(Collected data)

....................

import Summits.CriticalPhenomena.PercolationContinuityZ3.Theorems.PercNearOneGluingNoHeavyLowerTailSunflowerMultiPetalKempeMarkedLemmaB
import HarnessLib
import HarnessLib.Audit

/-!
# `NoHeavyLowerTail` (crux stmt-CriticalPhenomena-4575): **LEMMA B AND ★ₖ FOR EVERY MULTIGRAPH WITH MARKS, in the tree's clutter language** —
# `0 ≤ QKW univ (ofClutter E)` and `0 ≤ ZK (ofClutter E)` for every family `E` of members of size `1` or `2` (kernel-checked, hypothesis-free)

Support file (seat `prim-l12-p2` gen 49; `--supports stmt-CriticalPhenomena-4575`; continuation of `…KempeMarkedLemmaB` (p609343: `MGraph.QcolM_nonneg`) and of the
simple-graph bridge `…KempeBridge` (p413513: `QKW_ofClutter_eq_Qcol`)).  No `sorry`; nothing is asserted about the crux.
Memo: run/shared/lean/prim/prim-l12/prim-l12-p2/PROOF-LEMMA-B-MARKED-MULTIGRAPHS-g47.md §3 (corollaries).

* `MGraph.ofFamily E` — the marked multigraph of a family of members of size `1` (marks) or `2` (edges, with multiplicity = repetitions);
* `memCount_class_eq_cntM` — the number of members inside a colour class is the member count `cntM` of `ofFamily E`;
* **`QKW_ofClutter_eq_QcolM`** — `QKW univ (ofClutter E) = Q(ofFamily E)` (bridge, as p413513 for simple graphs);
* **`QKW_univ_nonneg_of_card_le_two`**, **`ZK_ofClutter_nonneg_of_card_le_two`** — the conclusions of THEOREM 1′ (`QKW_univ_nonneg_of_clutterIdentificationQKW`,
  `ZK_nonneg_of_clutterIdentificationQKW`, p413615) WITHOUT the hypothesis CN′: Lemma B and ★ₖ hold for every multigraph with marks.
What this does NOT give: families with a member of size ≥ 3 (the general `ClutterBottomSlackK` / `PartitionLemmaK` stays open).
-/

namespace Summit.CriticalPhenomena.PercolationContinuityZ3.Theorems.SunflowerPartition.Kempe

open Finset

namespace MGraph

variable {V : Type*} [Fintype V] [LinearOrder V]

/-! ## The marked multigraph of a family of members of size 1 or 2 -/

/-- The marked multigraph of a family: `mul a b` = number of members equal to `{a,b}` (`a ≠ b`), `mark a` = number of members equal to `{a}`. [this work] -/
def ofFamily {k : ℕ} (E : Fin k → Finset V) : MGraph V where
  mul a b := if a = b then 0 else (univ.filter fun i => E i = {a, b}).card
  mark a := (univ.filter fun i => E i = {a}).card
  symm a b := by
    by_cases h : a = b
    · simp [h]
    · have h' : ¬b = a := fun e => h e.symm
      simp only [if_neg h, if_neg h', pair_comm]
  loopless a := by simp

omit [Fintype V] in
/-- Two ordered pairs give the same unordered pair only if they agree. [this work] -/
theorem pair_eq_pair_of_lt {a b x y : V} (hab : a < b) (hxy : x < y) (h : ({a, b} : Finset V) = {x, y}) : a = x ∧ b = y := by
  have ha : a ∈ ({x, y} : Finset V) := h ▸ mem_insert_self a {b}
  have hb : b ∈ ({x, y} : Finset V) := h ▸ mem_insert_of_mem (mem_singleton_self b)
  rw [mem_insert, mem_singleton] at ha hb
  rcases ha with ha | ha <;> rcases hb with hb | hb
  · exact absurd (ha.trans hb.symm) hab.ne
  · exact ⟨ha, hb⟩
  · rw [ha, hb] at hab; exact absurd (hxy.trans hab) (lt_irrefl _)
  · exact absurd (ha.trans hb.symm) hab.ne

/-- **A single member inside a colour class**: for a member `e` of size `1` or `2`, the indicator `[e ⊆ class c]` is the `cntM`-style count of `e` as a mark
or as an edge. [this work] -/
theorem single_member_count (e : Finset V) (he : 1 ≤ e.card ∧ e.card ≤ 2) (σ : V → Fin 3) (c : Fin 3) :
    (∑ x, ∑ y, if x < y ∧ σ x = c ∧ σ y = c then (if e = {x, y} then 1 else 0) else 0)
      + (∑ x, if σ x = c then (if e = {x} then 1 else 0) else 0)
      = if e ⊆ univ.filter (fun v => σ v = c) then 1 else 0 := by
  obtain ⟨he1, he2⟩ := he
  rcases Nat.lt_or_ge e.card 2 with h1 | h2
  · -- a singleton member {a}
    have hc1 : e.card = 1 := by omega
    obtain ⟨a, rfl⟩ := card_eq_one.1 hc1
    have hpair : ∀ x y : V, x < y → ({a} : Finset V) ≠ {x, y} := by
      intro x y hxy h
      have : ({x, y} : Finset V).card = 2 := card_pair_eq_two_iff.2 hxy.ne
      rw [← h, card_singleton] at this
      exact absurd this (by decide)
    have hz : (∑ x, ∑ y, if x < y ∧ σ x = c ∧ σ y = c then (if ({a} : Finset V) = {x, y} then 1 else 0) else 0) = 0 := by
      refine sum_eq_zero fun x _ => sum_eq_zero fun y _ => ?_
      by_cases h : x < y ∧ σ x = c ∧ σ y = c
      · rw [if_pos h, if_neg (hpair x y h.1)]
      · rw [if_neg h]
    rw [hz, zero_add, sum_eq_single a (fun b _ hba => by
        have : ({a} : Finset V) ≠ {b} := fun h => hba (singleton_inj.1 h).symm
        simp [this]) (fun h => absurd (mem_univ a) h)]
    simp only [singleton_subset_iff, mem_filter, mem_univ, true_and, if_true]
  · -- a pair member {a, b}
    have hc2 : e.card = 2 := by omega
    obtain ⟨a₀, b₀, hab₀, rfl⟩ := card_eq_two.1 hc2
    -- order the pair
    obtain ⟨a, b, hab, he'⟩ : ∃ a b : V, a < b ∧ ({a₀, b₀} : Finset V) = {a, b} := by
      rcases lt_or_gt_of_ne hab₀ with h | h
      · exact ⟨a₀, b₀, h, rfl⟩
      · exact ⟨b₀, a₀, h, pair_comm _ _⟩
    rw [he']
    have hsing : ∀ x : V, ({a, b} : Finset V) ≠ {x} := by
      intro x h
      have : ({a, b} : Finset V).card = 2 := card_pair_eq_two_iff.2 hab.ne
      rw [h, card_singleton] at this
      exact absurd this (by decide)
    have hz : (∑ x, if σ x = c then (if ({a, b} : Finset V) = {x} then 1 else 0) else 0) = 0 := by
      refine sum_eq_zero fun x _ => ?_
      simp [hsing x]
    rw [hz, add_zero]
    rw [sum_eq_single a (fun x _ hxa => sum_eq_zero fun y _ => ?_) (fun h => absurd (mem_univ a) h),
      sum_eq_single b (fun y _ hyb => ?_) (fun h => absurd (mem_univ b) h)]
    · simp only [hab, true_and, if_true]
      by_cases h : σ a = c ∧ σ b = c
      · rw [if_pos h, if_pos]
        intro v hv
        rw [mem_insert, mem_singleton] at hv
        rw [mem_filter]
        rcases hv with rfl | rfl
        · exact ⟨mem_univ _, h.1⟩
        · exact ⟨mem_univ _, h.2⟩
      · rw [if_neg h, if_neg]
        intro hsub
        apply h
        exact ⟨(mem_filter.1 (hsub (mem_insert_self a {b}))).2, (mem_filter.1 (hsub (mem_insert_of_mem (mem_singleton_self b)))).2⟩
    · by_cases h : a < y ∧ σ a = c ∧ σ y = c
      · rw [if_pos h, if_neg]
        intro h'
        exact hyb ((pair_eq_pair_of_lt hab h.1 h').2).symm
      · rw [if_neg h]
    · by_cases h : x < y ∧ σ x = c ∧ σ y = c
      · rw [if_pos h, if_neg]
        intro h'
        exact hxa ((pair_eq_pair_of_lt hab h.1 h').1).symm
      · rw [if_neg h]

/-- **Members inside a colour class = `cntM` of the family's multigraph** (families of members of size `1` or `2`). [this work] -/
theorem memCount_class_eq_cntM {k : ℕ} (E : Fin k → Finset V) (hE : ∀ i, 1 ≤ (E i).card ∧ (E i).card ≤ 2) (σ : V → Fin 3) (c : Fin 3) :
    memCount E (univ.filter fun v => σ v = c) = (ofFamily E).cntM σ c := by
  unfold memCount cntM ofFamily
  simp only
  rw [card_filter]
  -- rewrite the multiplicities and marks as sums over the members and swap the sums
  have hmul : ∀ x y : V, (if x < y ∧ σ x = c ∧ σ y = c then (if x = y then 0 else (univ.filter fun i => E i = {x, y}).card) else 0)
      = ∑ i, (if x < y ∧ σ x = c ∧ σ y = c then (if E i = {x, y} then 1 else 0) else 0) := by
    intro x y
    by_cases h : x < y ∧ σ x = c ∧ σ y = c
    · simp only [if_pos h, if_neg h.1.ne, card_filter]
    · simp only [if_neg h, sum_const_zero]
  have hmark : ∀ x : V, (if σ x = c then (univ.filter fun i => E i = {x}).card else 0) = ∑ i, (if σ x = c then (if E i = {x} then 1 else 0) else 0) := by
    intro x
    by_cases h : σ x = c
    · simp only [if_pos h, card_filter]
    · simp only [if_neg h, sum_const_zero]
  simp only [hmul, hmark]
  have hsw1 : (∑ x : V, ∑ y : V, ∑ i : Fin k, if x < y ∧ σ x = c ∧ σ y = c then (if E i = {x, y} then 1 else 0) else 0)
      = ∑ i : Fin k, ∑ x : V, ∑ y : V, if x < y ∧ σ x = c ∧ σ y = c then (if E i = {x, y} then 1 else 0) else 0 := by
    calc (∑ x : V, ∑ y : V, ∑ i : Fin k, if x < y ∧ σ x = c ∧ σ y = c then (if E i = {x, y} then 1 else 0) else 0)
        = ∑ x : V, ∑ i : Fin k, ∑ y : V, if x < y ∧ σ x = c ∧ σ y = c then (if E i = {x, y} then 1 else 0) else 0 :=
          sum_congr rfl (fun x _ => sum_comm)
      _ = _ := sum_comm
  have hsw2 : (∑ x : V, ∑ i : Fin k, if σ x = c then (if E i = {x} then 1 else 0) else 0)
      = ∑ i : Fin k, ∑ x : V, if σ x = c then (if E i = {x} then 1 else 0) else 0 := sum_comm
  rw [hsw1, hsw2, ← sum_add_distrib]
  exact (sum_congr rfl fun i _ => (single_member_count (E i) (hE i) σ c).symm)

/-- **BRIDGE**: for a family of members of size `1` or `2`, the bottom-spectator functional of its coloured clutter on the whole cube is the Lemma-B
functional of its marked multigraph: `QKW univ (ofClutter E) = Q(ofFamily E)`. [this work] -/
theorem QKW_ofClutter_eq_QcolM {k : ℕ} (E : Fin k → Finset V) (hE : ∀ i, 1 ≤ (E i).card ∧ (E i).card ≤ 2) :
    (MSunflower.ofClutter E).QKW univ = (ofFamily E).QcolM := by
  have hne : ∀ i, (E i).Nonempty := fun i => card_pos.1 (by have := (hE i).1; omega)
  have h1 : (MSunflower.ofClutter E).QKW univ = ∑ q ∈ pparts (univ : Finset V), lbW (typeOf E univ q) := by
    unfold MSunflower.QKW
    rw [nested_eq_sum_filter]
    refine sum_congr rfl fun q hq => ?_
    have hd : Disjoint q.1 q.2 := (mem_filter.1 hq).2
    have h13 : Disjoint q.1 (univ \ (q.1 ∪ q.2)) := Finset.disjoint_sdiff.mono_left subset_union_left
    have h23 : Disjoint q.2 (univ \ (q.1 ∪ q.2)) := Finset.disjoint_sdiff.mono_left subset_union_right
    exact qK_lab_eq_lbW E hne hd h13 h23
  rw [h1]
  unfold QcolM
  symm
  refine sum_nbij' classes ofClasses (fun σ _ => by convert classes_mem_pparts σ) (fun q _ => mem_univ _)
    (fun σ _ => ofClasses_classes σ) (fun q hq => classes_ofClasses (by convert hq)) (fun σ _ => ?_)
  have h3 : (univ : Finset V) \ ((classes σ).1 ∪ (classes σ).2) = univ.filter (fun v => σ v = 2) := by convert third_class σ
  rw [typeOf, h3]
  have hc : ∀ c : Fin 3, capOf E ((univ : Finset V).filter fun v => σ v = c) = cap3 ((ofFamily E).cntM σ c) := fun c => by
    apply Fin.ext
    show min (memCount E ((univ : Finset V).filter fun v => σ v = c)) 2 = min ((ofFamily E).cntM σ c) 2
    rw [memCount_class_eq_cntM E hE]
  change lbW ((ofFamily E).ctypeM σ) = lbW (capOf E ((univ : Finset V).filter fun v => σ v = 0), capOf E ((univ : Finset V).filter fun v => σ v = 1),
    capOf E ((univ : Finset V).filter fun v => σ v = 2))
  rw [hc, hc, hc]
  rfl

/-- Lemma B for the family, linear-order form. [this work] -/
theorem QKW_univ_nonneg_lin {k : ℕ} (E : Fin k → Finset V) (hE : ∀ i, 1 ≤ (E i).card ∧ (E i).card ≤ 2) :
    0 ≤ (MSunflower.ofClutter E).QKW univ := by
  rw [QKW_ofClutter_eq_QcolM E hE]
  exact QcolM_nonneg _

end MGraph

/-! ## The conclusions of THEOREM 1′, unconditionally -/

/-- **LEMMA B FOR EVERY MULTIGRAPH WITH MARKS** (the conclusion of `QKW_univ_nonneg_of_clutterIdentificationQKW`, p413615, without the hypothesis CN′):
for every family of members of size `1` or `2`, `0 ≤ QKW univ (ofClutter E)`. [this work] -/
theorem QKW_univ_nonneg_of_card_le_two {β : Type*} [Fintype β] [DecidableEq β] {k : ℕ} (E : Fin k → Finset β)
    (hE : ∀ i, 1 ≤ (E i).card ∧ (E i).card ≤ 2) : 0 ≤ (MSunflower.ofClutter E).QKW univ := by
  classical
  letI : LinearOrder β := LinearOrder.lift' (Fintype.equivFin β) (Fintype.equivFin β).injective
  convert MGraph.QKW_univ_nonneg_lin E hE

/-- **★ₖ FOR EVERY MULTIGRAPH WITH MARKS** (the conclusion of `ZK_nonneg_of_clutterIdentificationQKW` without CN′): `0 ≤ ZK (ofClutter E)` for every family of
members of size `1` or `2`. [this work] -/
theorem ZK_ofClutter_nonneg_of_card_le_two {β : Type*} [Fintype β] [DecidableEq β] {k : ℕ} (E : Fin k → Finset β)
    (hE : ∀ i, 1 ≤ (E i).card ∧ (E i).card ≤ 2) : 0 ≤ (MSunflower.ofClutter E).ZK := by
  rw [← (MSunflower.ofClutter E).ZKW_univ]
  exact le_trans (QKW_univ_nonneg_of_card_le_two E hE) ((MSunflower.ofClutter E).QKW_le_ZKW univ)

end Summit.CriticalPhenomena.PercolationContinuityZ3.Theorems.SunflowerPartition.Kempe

....................

→ **TO DO**
From the records above, give again exactly the lines running from the line with "Support file (seat" to the line with "about the crux.", inclusive.

→ **RESULT BELOW**
Support file (seat `prim-l12-p2` gen 49; `--supports stmt-CriticalPhenomena-4575`; continuation of `…KempeMarkedLemmaB` (p609343: `MGraph.QcolM_nonneg`) and of the
simple-graph bridge `…KempeBridge` (p413513: `QKW_ofClutter_eq_Qcol`)).  No `sorry`; nothing is asserted about the crux.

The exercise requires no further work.